Segment Start: Supplied records

/-- **`¬ hSH` for the choose-free twin v7K, UNCONDITIONALLY** (`not_hSH_v6K` ∘ `not_hSH_v7K_of_not_hSH_v6K`; the negated proposition is
v7K's binder `hSH` VERBATIM — the hull-level clause for EVERY realising choice of pilot ideles at the genuine sharp `K`-setting, pinned reading,
admissible data). Sharp reading; «refuted as typed» ≠ «refuted in print»; no side taken on [IUTchIII] Cor. 3.12 or any author.
[claim: Mochizuki2012, status: disputed] -/
theorem not_hSH_v7K
    -- DATA, per datum: the context binders of the genuine real setting over `pilotDataOfK T.D T.K` (logs FIXED: analytic), Kummer datum qK
    (M : ∀ (P : NFPoint) (l : ℕ) (T : Cor22.ThetaVolumeDatumAt P l), Type) [∀ P l T, Field (M P l T)] [∀ P l T, NumberField (M P l T)]
    (archPk : ∀ (P : NFPoint) (l : ℕ) (T : Cor22.ThetaVolumeDatumAt P l), letI := T.instFieldF; letI := T.instNumberFieldF; letI := T.instAlgebraF; letI := T.instFieldK;
        letI := T.instNumberFieldK; letI := T.instAlgebraK; letI := T.instFieldFbar; letI := T.instAlgebraFbar;
        letI := T.instAlgebraKFbar; letI := T.instIsElliptic;
      ∀ (j : (thetaIndex (pilotDataOfK T.D T.K)).Label) (vQ : (thetaIndex (pilotDataOfK T.D T.K)).VQ), Set ((logShellsDH (pilotDataOfK T.D T.K) (analyticLogv T.K)).Packet j vQ))
    (archSub : ∀ (P : NFPoint) (l : ℕ) (T : Cor22.ThetaVolumeDatumAt P l), letI := T.instFieldF; letI := T.instNumberFieldF; letI := T.instAlgebraF; letI := T.instFieldK;
        letI := T.instNumberFieldK; letI := T.instAlgebraK; letI := T.instFieldFbar; letI := T.instAlgebraFbar;
        letI := T.instAlgebraKFbar; letI := T.instIsElliptic;
      ∀ (j : (thetaIndex (pilotDataOfK T.D T.K)).Label) (v : (thetaIndex (pilotDataOfK T.D T.K)).V), Set ((logShellsDH (pilotDataOfK T.D T.K) (analyticLogv T.K)).Packet j ((thetaIndex (pilotDataOfK T.D T.K)).over v)))
    (Ψ : ∀ (P : NFPoint) (l : ℕ) (T : Cor22.ThetaVolumeDatumAt P l), letI := T.instFieldF; letI := T.instNumberFieldF; letI := T.instAlgebraF; letI := T.instFieldK;
        letI := T.instNumberFieldK; letI := T.instAlgebraK; letI := T.instFieldFbar; letI := T.instAlgebraFbar;
        letI := T.instAlgebraKFbar; letI := T.instIsElliptic;
      ℤ → ∀ v : (thetaIndex (pilotDataOfK T.D T.K)).V, v ∈ (thetaIndex (pilotDataOfK T.D T.K)).Vbad → Set ((logShellsDH (pilotDataOfK T.D T.K) (analyticLogv T.K)).StarPacket v))
    (act : ∀ (P : NFPoint) (l : ℕ) (T : Cor22.ThetaVolumeDatumAt P l), letI := T.instFieldF; letI := T.instNumberFieldF; letI := T.instAlgebraF; letI := T.instFieldK;
        letI := T.instNumberFieldK; letI := T.instAlgebraK; letI := T.instFieldFbar; letI := T.instAlgebraFbar;
        letI := T.instAlgebraKFbar; letI := T.instIsElliptic;
      ℤ → ∀ v : (thetaIndex (pilotDataOfK T.D T.K)).V, v ∈ (thetaIndex (pilotDataOfK T.D T.K)).Vbad → (logShellsDH (pilotDataOfK T.D T.K) (analyticLogv T.K)).StarPacket v → Module.End ℚ ((logShellsDH (pilotDataOfK T.D T.K) (analyticLogv T.K)).StarPacket v))
    (Mmod : ∀ (P : NFPoint) (l : ℕ) (T : Cor22.ThetaVolumeDatumAt P l), letI := T.instFieldF; letI := T.instNumberFieldF; letI := T.instAlgebraF; letI := T.instFieldK;
        letI := T.instNumberFieldK; letI := T.instAlgebraK; letI := T.instFieldFbar; letI := T.instAlgebraFbar;
        letI := T.instAlgebraKFbar; letI := T.instIsElliptic;
      ℤ → ∀ j : (thetaIndex (pilotDataOfK T.D T.K)).LabelStar, Set ((logShellsDH (pilotDataOfK T.D T.K) (analyticLogv T.K)).GlobalPacket j.1))
    (region : ∀ (P : NFPoint) (l : ℕ) (T : Cor22.ThetaVolumeDatumAt P l), letI := T.instFieldF; letI := T.instNumberFieldF; letI := T.instAlgebraF; letI := T.instFieldK;
        letI := T.instNumberFieldK; letI := T.instAlgebraK; letI := T.instFieldFbar; letI := T.instAlgebraFbar;
        letI := T.instAlgebraKFbar; letI := T.instIsElliptic;
      ℤ → ∀ j : (thetaIndex (pilotDataOfK T.D T.K)).LabelStar, FinDivisor (M P l T) → ∀ vQ : (thetaIndex (pilotDataOfK T.D T.K)).VQ, Set ((logShellsDH (pilotDataOfK T.D T.K) (analyticLogv T.K)).Packet j.1 vQ))
    (frobAdm : ∀ (P : NFPoint) (l : ℕ) (T : Cor22.ThetaVolumeDatumAt P l), letI := T.instFieldF; letI := T.instNumberFieldF; letI := T.instAlgebraF; letI := T.instFieldK;
        letI := T.instNumberFieldK; letI := T.instAlgebraK; letI := T.instFieldFbar; letI := T.instAlgebraFbar;
        letI := T.instAlgebraKFbar; letI := T.instIsElliptic;
      ℤ → ℤ → ∀ (j : (thetaIndex (pilotDataOfK T.D T.K)).Label) (vQ : (thetaIndex (pilotDataOfK T.D T.K)).VQ), Set ((logShellsDH (pilotDataOfK T.D T.K) (analyticLogv T.K)).Packet j vQ) → Prop)
    (frobLogvol : ∀ (P : NFPoint) (l : ℕ) (T : Cor22.ThetaVolumeDatumAt P l), letI := T.instFieldF; letI := T.instNumberFieldF; letI := T.instAlgebraF; letI := T.instFieldK;
        letI := T.instNumberFieldK; letI := T.instAlgebraK; letI := T.instFieldFbar; letI := T.instAlgebraFbar;
        letI := T.instAlgebraKFbar; letI := T.instIsElliptic;
      ℤ → ℤ → ∀ (j : (thetaIndex (pilotDataOfK T.D T.K)).Label) (vQ : (thetaIndex (pilotDataOfK T.D T.K)).VQ), Set ((logShellsDH (pilotDataOfK T.D T.K) (analyticLogv T.K)).Packet j vQ) → ℝ)
    (frobΨ : ∀ (P : NFPoint) (l : ℕ) (T : Cor22.ThetaVolumeDatumAt P l), letI := T.instFieldF; letI := T.instNumberFieldF; letI := T.instAlgebraF; letI := T.instFieldK;
        letI := T.instNumberFieldK; letI := T.instAlgebraK; letI := T.instFieldFbar; letI := T.instAlgebraFbar;
        letI := T.instAlgebraKFbar; letI := T.instIsElliptic;
      ℤ → ℤ → ∀ v : (thetaIndex (pilotDataOfK T.D T.K)).V, v ∈ (thetaIndex (pilotDataOfK T.D T.K)).Vbad → Set ((logShellsDH (pilotDataOfK T.D T.K) (analyticLogv T.K)).StarPacket v))
    (frobMmod : ∀ (P : NFPoint) (l : ℕ) (T : Cor22.ThetaVolumeDatumAt P l), letI := T.instFieldF; letI := T.instNumberFieldF; letI := T.instAlgebraF; letI := T.instFieldK;
        letI := T.instNumberFieldK; letI := T.instAlgebraK; letI := T.instFieldFbar; letI := T.instAlgebraFbar;
        letI := T.instAlgebraKFbar; letI := T.instIsElliptic;
      ℤ → ℤ → ∀ j : (thetaIndex (pilotDataOfK T.D T.K)).LabelStar, Set ((logShellsDH (pilotDataOfK T.D T.K) (analyticLogv T.K)).GlobalPacket j.1))
    (unitImage : ∀ (P : NFPoint) (l : ℕ) (T : Cor22.ThetaVolumeDatumAt P l), letI := T.instFieldF; letI := T.instNumberFieldF; letI := T.instAlgebraF; letI := T.instFieldK;
        letI := T.instNumberFieldK; letI := T.instAlgebraK; letI := T.instFieldFbar; letI := T.instAlgebraFbar;
        letI := T.instAlgebraKFbar; letI := T.instIsElliptic;
      ℤ → ℤ → ℕ → ∀ (j : (thetaIndex (pilotDataOfK T.D T.K)).Label) (vQ : (thetaIndex (pilotDataOfK T.D T.K)).VQ), Set ((logShellsDH (pilotDataOfK T.D T.K) (analyticLogv T.K)).Packet j vQ))
    (ballImage : ∀ (P : NFPoint) (l : ℕ) (T : Cor22.ThetaVolumeDatumAt P l), letI := T.instFieldF; letI := T.instNumberFieldF; letI := T.instAlgebraF; letI := T.instFieldK;
        letI := T.instNumberFieldK; letI := T.instAlgebraK; letI := T.instFieldFbar; letI := T.instAlgebraFbar;
        letI := T.instAlgebraKFbar; letI := T.instIsElliptic;
      ℤ → ℤ → ∀ (j : (thetaIndex (pilotDataOfK T.D T.K)).Label) (vQ : (thetaIndex (pilotDataOfK T.D T.K)).VQ), Set ((logShellsDH (pilotDataOfK T.D T.K) (analyticLogv T.K)).Packet j vQ))
    (thetaDiv : ∀ (P : NFPoint) (l : ℕ) (T : Cor22.ThetaVolumeDatumAt P l), letI := T.instFieldF; letI := T.instNumberFieldF; letI := T.instAlgebraF; letI := T.instFieldK;
        letI := T.instNumberFieldK; letI := T.instAlgebraK; letI := T.instFieldFbar; letI := T.instAlgebraFbar;
        letI := T.instAlgebraKFbar; letI := T.instIsElliptic;
      ℤ → ℤ → LgpDivisor (M P l T) (thetaIndex (pilotDataOfK T.D T.K)).lstar)
    (n : ∀ (P : NFPoint) (l : ℕ) (T : Cor22.ThetaVolumeDatumAt P l), ℤ)
    {HT : ∀ (P : NFPoint) (l : ℕ) (T : Cor22.ThetaVolumeDatumAt P l), Type} {LogLink : ∀ (P : NFPoint) (l : ℕ) (T : Cor22.ThetaVolumeDatumAt P l), HT P l T → HT P l T → Type}
    {IsFull : ∀ (P : NFPoint) (l : ℕ) (T : Cor22.ThetaVolumeDatumAt P l), ∀ {s t : HT P l T}, LogLink P l T s t → Prop}
    (lat : ∀ (P : NFPoint) (l : ℕ) (T : Cor22.ThetaVolumeDatumAt P l), LGPGaussianLogThetaLattice (LogLink P l T) (IsFull P l T))
    {Frd : ∀ (P : NFPoint) (l : ℕ) (T : Cor22.ThetaVolumeDatumAt P l), Type} {IsoF : ∀ (P : NFPoint) (l : ℕ) (T : Cor22.ThetaVolumeDatumAt P l), Frd P l T → Frd P l T → Type} {Ob : ∀ (P : NFPoint) (l : ℕ) (T : Cor22.ThetaVolumeDatumAt P l), Frd P l T → Type}
    {realify : ∀ (P : NFPoint) (l : ℕ) (T : Cor22.ThetaVolumeDatumAt P l), Frd P l T → Frd P l T} {Strip : ∀ (P : NFPoint) (l : ℕ) (T : Cor22.ThetaVolumeDatumAt P l), Type} {IsoS : ∀ (P : NFPoint) (l : ℕ) (T : Cor22.ThetaVolumeDatumAt P l), Strip P l T → Strip P l T → Type}
    {Mv : ∀ (P : NFPoint) (l : ℕ) (T : Cor22.ThetaVolumeDatumAt P l), letI := T.instFieldF; letI := T.instNumberFieldF; letI := T.instAlgebraF; letI := T.instFieldK;
        letI := T.instNumberFieldK; letI := T.instAlgebraK; letI := T.instFieldFbar; letI := T.instAlgebraFbar;
        letI := T.instAlgebraKFbar; letI := T.instIsElliptic;
      ∀ v : (thetaIndex (pilotDataOfK T.D T.K)).V, v ∈ (thetaIndex (pilotDataOfK T.D T.K)).Vbad → Type}
    [∀ P l T v h, Monoid (Mv P l T v h)]
    (sig : ∀ (P : NFPoint) (l : ℕ) (T : Cor22.ThetaVolumeDatumAt P l), letI := T.instFieldF; letI := T.instNumberFieldF; letI := T.instAlgebraF; letI := T.instFieldK;
        letI := T.instNumberFieldK; letI := T.instAlgebraK; letI := T.instFieldFbar; letI := T.instAlgebraFbar;
        letI := T.instAlgebraKFbar; letI := T.instIsElliptic;
      GlobalLGPFrobenioidSignature (thetaIndex (pilotDataOfK T.D T.K)).lstar (thetaIndex (pilotDataOfK T.D T.K)).V (· ∈ (thetaIndex (pilotDataOfK T.D T.K)).Vbad) (Frd P l T) (IsoF P l T) (Ob P l T) (realify P l T)
        (Strip P l T) (IsoS P l T) (Mv P l T))
    (split : ∀ (P : NFPoint) (l : ℕ) (T : Cor22.ThetaVolumeDatumAt P l), SplittingMonoids (Mv P l T))
    {ObΔ : ∀ (P : NFPoint) (l : ℕ) (T : Cor22.ThetaVolumeDatumAt P l), Type} {N : ∀ (P : NFPoint) (l : ℕ) (T : Cor22.ThetaVolumeDatumAt P l), letI := T.instFieldF; letI := T.instNumberFieldF; letI := T.instAlgebraF; letI := T.instFieldK;
        letI := T.instNumberFieldK; letI := T.instAlgebraK; letI := T.instFieldFbar; letI := T.instAlgebraFbar;
        letI := T.instAlgebraKFbar; letI := T.instIsElliptic;
      ∀ v : (thetaIndex (pilotDataOfK T.D T.K)).V, v ∈ (thetaIndex (pilotDataOfK T.D T.K)).Vbad → Type}
    [∀ P l T v h, Monoid (N P l T v h)] (qData : ∀ (P : NFPoint) (l : ℕ) (T : Cor22.ThetaVolumeDatumAt P l), QPilotData (ObΔ P l T) (N P l T))
    (qK : ∀ (P : NFPoint) (l : ℕ) (T : Cor22.ThetaVolumeDatumAt P l), letI := T.instFieldF; letI := T.instNumberFieldF; letI := T.instAlgebraF; letI := T.instFieldK;
        letI := T.instNumberFieldK; letI := T.instAlgebraK; letI := T.instFieldFbar; letI := T.instAlgebraFbar;
        letI := T.instAlgebraKFbar; letI := T.instIsElliptic;
      ∀ v : (thetaIndex (pilotDataOfK T.D T.K)).V, v ∈ (thetaIndex (pilotDataOfK T.D T.K)).Vbad → Set ((logShellsDH (pilotDataOfK T.D T.K) (analyticLogv T.K)).StarPacket v)) :
    ¬ (∀ (P : NFPoint), P ∈ UP → ∀ (l : ℕ), l.Prime → 5 ≤ l →
      Cor22.AdmitsCore P → Cor22.CondP2 P l → Cor22.CondP5 P l → Cor22.CondP6 P l →
      ∀ (T : Cor22.ThetaVolumeDatumAt P l), letI := T.instFieldF; letI := T.instNumberFieldF; letI := T.instAlgebraF; letI := T.instFieldK;
        letI := T.instNumberFieldK; letI := T.instAlgebraK; letI := T.instFieldFbar; letI := T.instAlgebraFbar;
        letI := T.instAlgebraKFbar; letI := T.instIsElliptic;
      ∀ (tq : ∀ (pp : Nat.Primes) (x : (thetaIndex (pilotDataOfK T.D T.K)).Fibre (.inr pp)),
          haveI : Fact (pp : ℕ).Prime := ⟨pp.2⟩; kOf (pilotDataOfK T.D T.K) pp.1 x)
        (t : ∀ (pp : Nat.Primes) (_ : Fin (pilotDataOfK T.D T.K).lstar) (x : (thetaIndex (pilotDataOfK T.D T.K)).Fibre (.inr pp)),
          haveI : Fact (pp : ℕ).Prime := ⟨pp.2⟩; kOf (pilotDataOfK T.D T.K) pp.1 x)
        (htq0 : ∀ pp x, tq pp x ≠ 0)
        (htq1 : ∀ (pp : Nat.Primes) (x : (thetaIndex (pilotDataOfK T.D T.K)).Fibre (.inr pp)),
          haveI : Fact (pp : ℕ).Prime := ⟨pp.2⟩; placeOf (pilotDataOfK T.D T.K) pp.1 x ∉ (pilotDataOfK T.D T.K).S → ‖tq pp x‖ = 1),
        (∀ pp i x, t pp i x ≠ 0) →
        (∀ (pp : Nat.Primes) (i : Fin (pilotDataOfK T.D T.K).lstar) (x : (thetaIndex (pilotDataOfK T.D T.K)).Fibre (.inr pp)),
          haveI : Fact (pp : ℕ).Prime := ⟨pp.2⟩
          Real.log ‖t pp i x‖ = -((pilotDataOfK T.D T.K).thetaPilot i (placeOf (pilotDataOfK T.D T.K) pp.1 x)) *
            logNorm T.K (placeOf (pilotDataOfK T.D T.K) pp.1 x) / localDegree T.K (placeOf (pilotDataOfK T.D T.K) pp.1 x)) →
        (∀ (pp : Nat.Primes) (x : (thetaIndex (pilotDataOfK T.D T.K)).Fibre (.inr pp)),
          haveI : Fact (pp : ℕ).Prime := ⟨pp.2⟩
          Real.log ‖tq pp x‖ = -((pilotDataOfK T.D T.K).qPilot (placeOf (pilotDataOfK T.D T.K) pp.1 x)) *
            logNorm T.K (placeOf (pilotDataOfK T.D T.K) pp.1 x) / localDegree T.K (placeOf (pilotDataOfK T.D T.K) pp.1 x)) →
      Cor312Vol.PilotKummerCompatHull
        (LatticeSituation.ofShells (logShellsDH (pilotDataOfK T.D T.K) (analyticLogv T.K)) (M P l T) (archPk P l T)
          (archSub P l T) (summandPiecesPr (pilotDataOfK T.D T.K) (logvAnalytic_analyticLogv (F := T.K))).Adm
          (summandPiecesPr (pilotDataOfK T.D T.K) (logvAnalytic_analyticLogv (F := T.K))).logvol (Ψ P l T) (act P l T) (Mmod P l T)
          (region P l T) (frobAdm P l T) (frobLogvol P l T) (frobΨ P l T) (frobMmod P l T) (unitImage P l T)
          (ballImage P l T) (thetaDiv P l T))
        (settingPrVolSharp (pilotDataOfK T.D T.K) (logvAnalytic_analyticLogv (F := T.K)) (M P l T) (archPk P l T) (archSub P l T) (Ψ P l T)
          (act P l T) (Mmod P l T) (region P l T) (n P l T) (lat P l T) (sig P l T) (split P l T) (qData P l T)
          tq t htq0 htq1)
        (fun _ => Cor312.Setting.qRegion
        (settingPrVolSharp (pilotDataOfK T.D T.K) (logvAnalytic_analyticLogv (F := T.K)) (M P l T) (archPk P l T) (archSub P l T) (Ψ P l T)
          (act P l T) (Mmod P l T) (region P l T) (n P l T) (lat P l T) (sig P l T) (split P l T) (qData P l T)
          tq t htq0 htq1)) (qK P l T)) :=
  not_hSH_v7K_of_not_hSH_v6K M archPk archSub Ψ act Mmod region frobAdm frobLogvol frobΨ frobMmod unitImage ballImage thetaDiv n lat
    sig split qData qK
    (not_hSH_v6K M archPk archSub Ψ act Mmod region frobAdm frobLogvol frobΨ frobMmod unitImage ballImage thetaDiv n lat sig split
      qData qK)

Segment End: Supplied records

### The task
Wherever the string "frobAdm" appears in a line of the records, copy that line.

### Output
    (frobAdm : ∀ (P : NFPoint) (l : ℕ) (T : Cor22.ThetaVolumeDatumAt P l), letI := T.instFieldF; letI := T.instNumberFieldF; letI := T.instAlgebraF; letI := T.instFieldK;
          (region P l T) (frobAdm P l T) (frobLogvol P l T) (frobΨ P l T) (frobMmod P l T) (unitImage P l T)
  not_hSH_v7K_of_not_hSH_v6K M archPk archSub Ψ act Mmod region frobAdm frobLogvol frobΨ frobMmod unitImage ballImage thetaDiv n lat
    (not_hSH_v6K M archPk archSub Ψ act Mmod region frobAdm frobLogvol frobΨ frobMmod unitImage ballImage thetaDiv n lat sig split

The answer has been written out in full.